Jakob Perez has microvillus inclusion disease (MVID), which means his body cannot properly absorb food.
The condition, which affects fewer than 100 people worldwide, means he must be given essential nutrients through an IV.
Jakob needed a new stomach, colon, small intestine, liver and pancreas and his family had been waiting for a donor for nine years. It had to be a boy of about the same age and size.
Jakob Perez of Chesaning, Michigan was born with a rare condition that leaves him unable to process nutrients from liquids and food
Jakob underwent surgeries on June 26 to receive a transplanted stomach, colon, small intestine, liver and pancreas
In the end, what Mrs. Perez called another family’s worst day turned into her family’s best day. Doctors called and told them that Jakob would receive his deceased donor transplants just two days later in Pittsburgh.
Mickaela Perez, Jakob’s mother, said, “They called us Monday afternoon and said, ‘We have a match and we need you to come to Pittsburgh.'”

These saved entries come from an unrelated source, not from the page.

/-- **"By (exp_equiv_a) and (exp_equiv_b), iterated."** Let `u N n` be antitone in the outer
radius and monotone in the inner radius on non-degenerate annuli (`N ≤ n`), and satisfy
(exp_equiv_a) `u N n ≤ c₁ · u N (2n)` for `N ≥ N₀`, `n ≥ c₀N` and (exp_equiv_b)
`u (2N) n ≤ c₂ · u N n` for `N ≥ N₀`, `n ≥ c₀ · 2N`. Then shrinking the annulus `(N, n)` to
`(N', n')` with `N ≤ N' ≤ 2ᵗN` and `n' ≤ n ≤ 2ᵗn'` costs at most the factor `(c₁c₂)ᵗ`:
`u N' n' ≤ (c₁c₂)ᵗ · u N n`, provided `N ≥ N₀` and `n' ≥ c₀ 2ᵗ N'`. (Route, as in §8.3: push
the outer radius of the small annulus out by (a) `t` times and come back to `n` by
antitonicity; raise the inner radius `N` to `2ᵗN ≥ N'` by monotonicity and pay (b) `t` times.)
[cite: GrimmettManolescu2014Isoradial, §8.3 proof of Lemma (exp_transport1) ("by (exp_equiv_a) and (exp_equiv_b), iterated"); §8.4; §8.5.2] -/
theorem shrink_le (hout : ∀ N n n', N ≤ n → n ≤ n' → u N n' ≤ u N n)
    (hin : ∀ N N' n, N ≤ N' → N' ≤ n → u N n ≤ u N' n)
    {c₁ c₂ : ℝ} (hc₁ : 0 ≤ c₁) (hc₂ : 0 ≤ c₂) {c₀ N₀ : ℕ} (hc₀ : 1 ≤ c₀)
    (ha : ∀ N n, N₀ ≤ N → c₀ * N ≤ n → u N n ≤ c₁ * u N (2 * n))
    (hb : ∀ N n, N₀ ≤ N → c₀ * (2 * N) ≤ n → u (2 * N) n ≤ c₂ * u N n)
    (t : ℕ) {N N' n' n : ℕ} (hN : N₀ ≤ N) (hNN' : N ≤ N') (hN'K : N' ≤ 2 ^ t * N)
    (hn'n : n' ≤ n) (hnK : n ≤ 2 ^ t * n') (hsc : c₀ * 2 ^ t * N' ≤ n') :
    u N' n' ≤ (c₁ * c₂) ^ t * u N n := by
  have h2t : 1 ≤ 2 ^ t := Nat.one_le_two_pow
  have hN' : N₀ ≤ N' := hN.trans hNN'
  -- `N' ≤ c₀ 2ᵗ N' ≤ n' ≤ n`
  have hN'le : N' ≤ c₀ * 2 ^ t * N' := by
    calc N' = 1 * 1 * N' := by ring
      _ ≤ c₀ * 2 ^ t * N' := Nat.mul_le_mul_right _ (Nat.mul_le_mul hc₀ h2t)
  have h1 : c₀ * N' ≤ n' := by
    refine le_trans ?_ hsc
    calc c₀ * N' = c₀ * 1 * N' := by ring
      _ ≤ c₀ * 2 ^ t * N' := Nat.mul_le_mul_right _ (Nat.mul_le_mul_left _ h2t)
  have hN'n : N' ≤ n := (hN'le.trans hsc).trans hn'n
  have h2tN : 2 ^ t * N ≤ n := by
    calc 2 ^ t * N ≤ 2 ^ t * N' := Nat.mul_le_mul_left _ hNN'
      _ = 1 * 2 ^ t * N' := by ring
      _ ≤ c₀ * 2 ^ t * N' := Nat.mul_le_mul_right _ (Nat.mul_le_mul_right _ hc₀)
      _ ≤ n := hsc.trans hn'n
  have hsc' : c₀ * (2 ^ t * N) ≤ n := by
    calc c₀ * (2 ^ t * N) = c₀ * 2 ^ t * N := by ring
      _ ≤ c₀ * 2 ^ t * N' := Nat.mul_le_mul_left _ hNN'
      _ ≤ n := hsc.trans hn'n
  have s1 : u N' n' ≤ c₁ ^ t * u N' (2 ^ t * n') := iterate_outer hc₁ ha hN' h1 t
  have s2 : u N' (2 ^ t * n') ≤ u N' n := hout N' n (2 ^ t * n') hN'n hnK
  have s3 : u N' n ≤ u (2 ^ t * N) n := hin N' (2 ^ t * N) n hN'K h2tN
  have s4 : u (2 ^ t * N) n ≤ c₂ ^ t * u N n := iterate_inner hc₂ hb hN t hsc'
  have hc₁t : 0 ≤ c₁ ^ t := pow_nonneg hc₁ t
  calc u N' n' ≤ c₁ ^ t * u N' (2 ^ t * n') := s1
    _ ≤ c₁ ^ t * u N' n := mul_le_mul_of_nonneg_left s2 hc₁t
    _ ≤ c₁ ^ t * u (2 ^ t * N) n := mul_le_mul_of_nonneg_left s3 hc₁t
    _ ≤ c₁ ^ t * (c₂ ^ t * u N n) := mul_le_mul_of_nonneg_left s4 hc₁t
    _ = (c₁ * c₂) ^ t * u N n := by rw [mul_pow]; ring

/-- **Shrinking by an arbitrary bounded factor `K`.** Under the hypotheses of `shrink_le` there
are `C = C(K, c₁, c₂) > 0` and `c = c₀ 2^K ≥ 1` such that `u N' n' ≤ C · u N n` whenever
`N₀ ≤ N ≤ N' ≤ KN`, `n' ≤ n ≤ Kn'` and `cN' ≤ n'` — the form in which §8 passes from
`P[A_k(c_d N, c_d⁻¹ n)]` back to `P[A_k(N, n)]` at the cost "`c₄`".
[cite: GrimmettManolescu2014Isoradial, §8.3 ("≤ c₃c₄ P[A_k(N, n)], by (exp_equiv_a) and (exp_equiv_b), iterated")] -/
theorem exists_shrink_le (hout : ∀ N n n', N ≤ n → n ≤ n' → u N n' ≤ u N n)
    (hin : ∀ N N' n, N ≤ N' → N' ≤ n → u N n ≤ u N' n)
    {c₁ c₂ : ℝ} (hc₁ : 0 < c₁) (hc₂ : 0 < c₂) {c₀ N₀ : ℕ} (hc₀ : 1 ≤ c₀)
    (ha : ∀ N n, N₀ ≤ N → c₀ * N ≤ n → u N n ≤ c₁ * u N (2 * n))
    (hb : ∀ N n, N₀ ≤ N → c₀ * (2 * N) ≤ n → u (2 * N) n ≤ c₂ * u N n) (K : ℕ) :
    ∃ C > (0 : ℝ), ∃ c : ℕ, 1 ≤ c ∧ ∀ N N' n' n : ℕ, N₀ ≤ N → N ≤ N' → N' ≤ K * N →
      n' ≤ n → n ≤ K * n' → c * N' ≤ n' → u N' n' ≤ C * u N n := by
  have hK : K ≤ 2 ^ K := (Nat.lt_two_pow_self).le
  refine ⟨(c₁ * c₂) ^ K, pow_pos (mul_pos hc₁ hc₂) K, c₀ * 2 ^ K,
    le_trans hc₀ (Nat.le_mul_of_pos_right _ (Nat.two_pow_pos K)), ?_⟩
  intro N N' n' n hN hNN' hN'K hn'n hnK hsc
  exact shrink_le hout hin hc₁.le hc₂.le hc₀ ha hb K hN hNN'
    (hN'K.trans (Nat.mul_le_mul_right _ hK)) hn'n (hnK.trans (Nat.mul_le_mul_right _ hK)) hsc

Jakob, who was described by his mother as a “light” and a little neighbor, underwent the five-organ transplant on June 26.
She added: ‘Just thank you. The worst day of their lives, it was the best day of our lives. And we just want to say thank you.
“That’s not even close, but just thank you. And I hope that someday we meet you and you know that we will cherish this gift of life forever.”
Joshua Perez, the father of Jacob, told local station WNEM: ‘It was surreal. I mean, to be honest, we got to the point where we weren’t sure if it was ever going to happen. We tried to prepare for it as best we could.’
Jakob still has a long road to recovery ahead of him: two months in the hospital and then another three months in Pittsburgh for aftercare.
Jakob’s mother Mickaela (far left) said she received a life-changing call on Monday telling her they had found a donor for her son and that he was in an operating room in Pittsburgh by Wednesday.
Jakob has a long road to recovery ahead of him: two months in the hospital and then another three months in Pittsburgh for aftercare.
MVID leads to chronic diarrhea and prevents the body from absorbing vitamins and minerals.
Jakob can eat and drink, but because he does not receive any nutrients, he is fed his entire life in the form of calories, proteins, fats, vitamins and minerals, electrolytes and fluids through an IV.
MVID primarily affects the small intestine, but also causes problems for other organs in the gastrointestinal tract.
It is caused by defects in the cells that line the small intestine. Specific genetic mutations affect small finger-like particles on the surface of intestinal cells.
These tiny particles, called microvilli, are essential for nutrient absorption because they increase the surface area of the intestinal wall.
This makes the small intestine the most critical organ to replace. But it is not the only organ negatively affected by the extremely rare condition.
The large intestine, which takes over after the small intestine has done its job of extracting nutrients from food, absorbs much of the remaining fluid and electrolytes that the small intestine has not extracted.
Jakob has been receiving essential nutrition through an IV his entire life. His small intestine cannot absorb calories and other vitamins from food
But because the small intestine cannot process the nutrients and fluids effectively, most of it ends up in the large intestine, which cannot process this amount.
When small intestinal dysfunction exceeds the capacity of the large intestine, the body cannot retain nutrients and patients experience watery stools.
The stomach suffers permanent damage because nutrients cannot be fully absorbed for years.
Chronic malabsorption affects the way the stomach empties and the health of the stomach lining, making transplantation necessary.
The long-term damage caused by the various gastrointestinal symptoms caused by the condition also affects the pancreas’ ability to produce essential digestive enzymes, further compounding the problem of fat and protein absorption.
Liver problems arise from being on an IV for nutrition for years – in this case nine years.
This can lead to fatty liver, scar tissue and eventually liver failure.